故人や先祖を供養するのは、自分たちの行為とか心がかれらに届く、という思いがあるからだろう。
故人は死んでも無に帰すことはない。個性はなくならない。生前とおなじように、喜怒哀楽がある。浄土か地獄かわからないが、魂とか霊とかあるいは千の風となって存在しつづけている。──そこが大前提としてある。
死んで無になったり、個性がなくなるとしたら、供養しても届かないので、供養する意味はない。遺族の自己満足だけになる。
さてここで問題なのだが、なんらかの供養が死者に届くと仮定しよう。そのとき、墓参りしたもらったり、法事で坊さんにお経をよんでもらうことで、故人は嬉しいと感じるのかどうか。
ぼくは死者の思いを聞いたことも感じたこともないので、まったくわからない。たまに死者の心が「わかる」という人もいるが、どこまでが思いこみで、どこまでが客観的な事実なのか、どうもわからない。
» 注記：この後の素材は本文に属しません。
import Summits.HodgeConjecture.HodgeConjecture.Theorems.AnchorTransportVariationalHodgePadicFamilyModel
import Literature.AlgebraicGeometry.Limits.SmoothProjectiveFamilyModelAdjoin

/-!
# Route AnchorTransport — crux `VariationalHodge` (stmt-HodgeConjecture-1076), line `padic-disc-transport`:
# the spreading-out of the family over a model ring CONTAINING PRESCRIBED SCALARS

HONEST FRAMING: research route conditional on HC_CM; not a corollary; Q11.4-sentence-2 already refuted in dim ≥ 3.
Helper file on the crux item (nothing here closes it; no definition, no named fact, no `sorry`;
`HC_CM` does not occur). Cell `pub-hodge-ring2`, binder seat `ring2-b03` (gen 36), BINDER-OWNERS row b03.

Refinement of `Theorems.padicFamilyModel[_of_isQuasiProjectiveOver]`: the ring `R → ℂ` of finite type
over `ℤ` carrying the smooth projective model of the family may be chosen so that its image contains
any prescribed finite set `F ⊆ ℂ` (`Limits.exists_smooth_projective_family_model_finiteType_int_finset`).
In the Maulik–Poonen disc this is how the ANCHOR CYCLE (not only the anchor point) is made to live over
the Witt point `R → W(𝔽̄_q)`: adjoin the coefficients of its equations to `R` before choosing `q`
(Maulik–Poonen 2012, §4). The disc theorem `HodgeTheory.exists_wittVector_points_same_reduction_generic`
takes the model ring as an input, so the two compose.
-/

noncomputable section

-- every declaration of this problem lives in `Summit.HodgeConjecture.HodgeConjecture.…` (summit = sub-problem)
set_option linter.dupNamespace false

open CategoryTheory CategoryTheory.Limits AlgebraicGeometry MonoidalCategory
open Literature.AlgebraicGeometry.Motives Literature.AlgebraicGeometry.HodgeTheory

namespace Summit.HodgeConjecture.HodgeConjecture.Theorems

/-- **The spreading-out datum of STUB S over a ring containing prescribed scalars** (Maulik–Poonen
2012, §4). As `padicFamilyModel` — `f : 𝒳 ⟶ S` smooth projective of relative dimension `n` over `ℂ`,
`S` affine irreducible smooth one-dimensional, `ι : 𝒳 ⟶ S ⊗ ℙᴹ_ℂ` a closed `S`-immersion — with, for
a finite `F ⊆ ℂ`, the ring `R` chosen so that `F ⊆ τ(R)`. [cite: MaulikPoonen2012, §4] -/
theorem padicFamilyModel_finset {n M : ℕ} {𝒳 S : SchemeOver ℂ} (f : 𝒳 ⟶ S)
    (hf : IsSmoothProjectiveFamily f n)
    [IrreducibleSpace S.left] [IsAffine S.left] (hsm : AlgebraicGeometry.Smooth S.hom)
    (hdim : topologicalKrullDim S.left = 1)
    (ι : 𝒳 ⟶ S ⊗ projectiveSpace M ℂ) [IsClosedImmersion ι.left]
    (hι : ι ≫ CartesianMonoidalCategory.fst S (projectiveSpace M ℂ) = f) (F : Finset ℂ) :
    ∃ (R B : Type) (_ : CommRing R) (_ : CommRing B) (_ : Algebra R B) (_ : Algebra.FiniteType ℤ R)
      (_ : Algebra.FiniteType R B)
      (_ : SmoothOfRelativeDimension 1 (Spec.map (CommRingCat.ofHom (algebraMap R B))))
      (τ : R →+* ℂ) (πS : S.left ⟶ Spec (.of B))
      (_ : IsPullback πS S.hom (Spec.map (CommRingCat.ofHom (algebraMap R B)))
        (Spec.map (CommRingCat.ofHom τ)))
      (Y : Scheme.{0}) (g : Y ⟶ Spec (.of B))
      (emb : letI := MvPolynomial.gradedAlgebra (σ := Fin (M + 1)) (R := B)
        Y ⟶ Proj (MvPolynomial.homogeneousSubmodule (Fin (M + 1)) B))
      (_ : IsClosedImmersion emb)
      (_ : letI := MvPolynomial.gradedAlgebra (σ := Fin (M + 1)) (R := B)
        emb ≫ ProjBaseChangeRing.projToSpec (Fin (M + 1)) B = g)
      (π𝒳 : 𝒳.left ⟶ Y),
      (∀ x ∈ F, x ∈ Set.range τ) ∧
      IsProper g ∧ SmoothOfRelativeDimension n g ∧ IsPullback π𝒳 f.left g πS := by
  classical
  haveI : Smooth S.hom := hsm
  obtain ⟨d, hd⟩ := exists_smoothOfRelativeDimension_of_smooth S.hom
  haveI := hd
  haveI : IsReduced S.left := isReduced_of_smoothOfRelativeDimension S.hom d
  haveI : IsIntegral S.left := isIntegral_of_irreducibleSpace_of_isReduced _
  have hd1 : d = 1 := by
    have h := topologicalKrullDim_eq_of_smoothOfRelativeDimension S.hom d
    rw [hdim] at h
    exact_mod_cast h.symm
  subst hd1
  haveI := hf.smoothOfRelativeDimension
  obtain ⟨R, _, _, _, B, _, _, _, πS, Y, g, emb, _, hembg, π𝒳, hF, hBd, hπS, hgP, hgn, h𝒳⟩ :=
    Literature.AlgebraicGeometry.Limits.exists_smooth_projective_family_model_finiteType_int_finset
      (d := 1) (n := n) S f ι hι F
  exact ⟨R, B, inferInstance, inferInstance, inferInstance, inferInstance, inferInstance, hBd,
    algebraMap R ℂ, πS, hπS, Y, g, emb, inferInstance, hembg, π𝒳, hF, hgP, hgn, h𝒳⟩

/-- **The same for a QUASI-PROJECTIVE total space** (`HodgeTheory.IsQuasiProjectiveOver 𝒳`; a proper
morphism from a quasi-projective scheme is projective, Hartshorne II Cor. 4.8 (e)), with the model ring
containing a prescribed finite `F ⊆ ℂ`. [cite: MaulikPoonen2012, §4]
[cite: Hartshorne1977, Ch. II Cor. 4.8 (e)] -/
theorem padicFamilyModel_of_isQuasiProjectiveOver_finset {n : ℕ} {𝒳 S : SchemeOver ℂ} (f : 𝒳 ⟶ S)
    (hf : IsSmoothProjectiveFamily f n)
    [IrreducibleSpace S.left] [IsAffine S.left] (hsm : AlgebraicGeometry.Smooth S.hom)
    (hdim : topologicalKrullDim S.left = 1) (h𝒳 : IsQuasiProjectiveOver 𝒳) (F : Finset ℂ) :
    ∃ (M : ℕ) (R B : Type) (_ : CommRing R) (_ : CommRing B) (_ : Algebra R B)
      (_ : Algebra.FiniteType ℤ R) (_ : Algebra.FiniteType R B)
      (_ : SmoothOfRelativeDimension 1 (Spec.map (CommRingCat.ofHom (algebraMap R B))))
      (τ : R →+* ℂ) (πS : S.left ⟶ Spec (.of B))
      (_ : IsPullback πS S.hom (Spec.map (CommRingCat.ofHom (algebraMap R B)))
        (Spec.map (CommRingCat.ofHom τ)))
      (Y : Scheme.{0}) (g : Y ⟶ Spec (.of B))
      (emb : letI := MvPolynomial.gradedAlgebra (σ := Fin (M + 1)) (R := B)
        Y ⟶ Proj (MvPolynomial.homogeneousSubmodule (Fin (M + 1)) B))
      (_ : IsClosedImmersion emb)
      (_ : letI := MvPolynomial.gradedAlgebra (σ := Fin (M + 1)) (R := B)
        emb ≫ ProjBaseChangeRing.projToSpec (Fin (M + 1)) B = g)
      (π𝒳 : 𝒳.left ⟶ Y),
      (∀ x ∈ F, x ∈ Set.range τ) ∧
      IsProper g ∧ SmoothOfRelativeDimension n g ∧ IsPullback π𝒳 f.left g πS := by
  haveI := hf.isProper
  haveI : IsSeparated S.hom := inferInstance
  obtain ⟨M, ι, hι, hιf⟩ := exists_isClosedImmersion_tensor_projectiveSpace_of_isQuasiProjectiveOver f h𝒳
  haveI := hι
  obtain ⟨R, B, _, _, _, _, _, hBd, τ, πS, hπS, Y, g, emb, _, hembg, π𝒳, hF, hgP, hgn, h𝒳⟩ :=
    padicFamilyModel_finset f hf hsm hdim ι hιf F
  exact ⟨M, R, B, inferInstance, inferInstance, inferInstance, inferInstance, inferInstance, hBd, τ, πS,
    hπS, Y, g, emb, inferInstance, hembg, π𝒳, hF, hgP, hgn, h𝒳⟩

end Summit.HodgeConjecture.HodgeConjecture.Theorems

end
なんとなく思うのは、供養の主体は坊さんじゃなくて、遺族だということ。偲ぶとか思い起こすとか、遺族の「心」が故人に通じるように思う。それが供養になるのではなかろうか。もしも「いやいや」法事をやるとしたら、その「いやいや」という心が故人に通じてしまうのかも。
大切なのは、自分が生を受けて育まれたのは、根っこである親であり先祖のおかげ。そのことに心をいたし感謝する心だろうか。